L'onorevole Edoardo Fanucci
L’On. Edoardo Fanucci

ROMA. Il deputato pistoiese Edoardo Fanucci aderisce al Comitato per il Sì al referendum sulla fusione di Abetone e Cutigliano.

“La fusione – ha spiegato – si conferma un’ottima soluzione per ottimizzare la gestione dei Comuni e contribuire alle esigenza di finanza pubblica. Il prossimo novembre, i cittadini di Abetone e Cutigliano saranno chiamati ad esprimersi in merito a questa possibilità.

“La riduzione dei Municipi nella nostra montagna potrebbe garantire una gestione migliore di territori molto simili tra loro, assicurando allo stesso tempo vicinanza e un rapporto diretto con gli amministratori.
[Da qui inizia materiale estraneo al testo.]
import Summits.SmoothPoincare4.SmoothPoincare4.Theses.EntropyRung
import Literature.Geometry.Riemannian.RoundSphereProofs
import Literature.Geometry.Riemannian.AubinYamabeSphereEuclidean
import Literature.Geometry.Riemannian.ChangGurskyYangProofs
import Literature.Geometry.Lorentzian.DalembertianCompose
import Literature.Geometry.Lorentzian.SuperharmonicFactor
import Literature.Geometry.Lorentzian.MassCapacityHarmonic
import HarnessLib

/-!
# The warped conformal factor `W = θ(2/(1 + ⟪x, p⟫))` on the round `S⁴`
(stub `helper_sphereWarpedFactor`, witness helper 6 of line `green-blowup-conformal-entropy`,
crux `EntropyRung.SubcylindricalExistence`, item stmt-SmoothPoincare4-10871)

On Mathlib's unit sphere `S⁴ ⊂ ℝ⁵` with the round metric `g_S` (`roundMetric`, scalar curvature
`R = 12`, `scalarCurvature_roundMetric`) fix a pole `p` and the Green-type function
`F(x) = 2/(1 + ⟪x, p⟫)` of the conformal Laplacian `L = R − 6Δ` at `−p` (smooth and positive off
`−p`, `12 F − 6 Δ F = 0` off `−p`, `F → +∞` at `−p`; these are the HYPOTHESES of the stub, supplied
by the neighbour `helper_sphereGreenRound`). For a smooth concave ramp `θ` (`θ(s) = s` for
`s ≤ s₁`, `θ` constant beyond `s₂`, `0 ≤ θ' ≤ 1`, `θ' < 1` beyond `s₁`, `θ'' ≤ 0`, `θ(s₂) > 0`,
with `1 < s₁ < s₂`) the warped factor `W = θ ∘ F` (extended by `θ(s₂)` at `−p`) is

* smooth on all of `S⁴` (it is `θ ∘ F` on the open set `{−p}ᶜ` and constant `θ(s₂)` on the
  neighbourhood `{F ≥ s₂} ∪ {−p}` of `−p`);
* positive;
* `L`-superharmonic: `R W − 6 Δ W ≥ 0`, by the chain rule
  `Δ(θ ∘ F) = θ''(F) |∇F|² + θ'(F) Δ F` (`dalembertian_real_comp`) and `6 Δ F = R F`:
  `R W − 6 Δ W = R (θ(F) − F θ'(F)) − 6 θ''(F) |∇F|² ≥ 0`, since `θ'' ≤ 0`, `|∇F|² ≥ 0`
  (`innerDual_self_nonneg`) and the one-variable concavity fact
  `θ(s) − s θ'(s) ≥ s₁ (1 − θ'(s)) ≥ 0` for `s ≥ s₁` (mean value theorem with `θ'` antitone),
  `θ(s) − s θ'(s) = s (1 − θ'(s)) ≥ 0` for `0 < s ≤ s₁`; at `−p`, `Δ W = 0` (`W` locally constant)
  and `R W = 12 θ(s₂) > 0`;
* with `R W − 6 Δ W = 0` only where `x ≠ −p` and `F x ≤ s₁` (strictness of the concavity fact
  beyond `s₁`, from `θ' < 1` there), and `W = F` on `{F ≤ s₁}`.

The computation is first done for an arbitrary Riemannian `4`-manifold with constant positive
scalar curvature and an abstract `F` (`warpedFactor_package`), then specialised to the round
`S⁴`. Everything is proved; no definition, no named fact.

References: R. Schoen, S.-T. Yau, Comm. Math. Phys. 65 (1979), §2 Step 1 (the concave-ramp
superharmonicity trick (2.2)–(2.3)) [SchoenYauPMT1979]; J. M. Lee, T. H. Parker, *The Yamabe
problem*, Bull. AMS 17 (1987), §6 (the conformal Laplacian and its Green function on `Sⁿ`)
[LeeParker1987]; B. O'Neill, *Semi-Riemannian geometry* (1983), Ch. 3, Def. 3.50 [ONeill1983].
-/

noncomputable section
“Mi auguro che i cittadini colgano le straordinarie opportunità offerte della fusione e si schierino dalla parte del nuovo Comune unico Abetone-Cutigliano. Ben 16 Comuni toscani stanno avviando le procedure per interpellare le persone sulla fusione.

Per la nostra Provincia, il Sì al referendum sarebbe il primo, fondamentale, passo di un percorso di cambiamento ormai necessario e urgente”.

[ghilardi]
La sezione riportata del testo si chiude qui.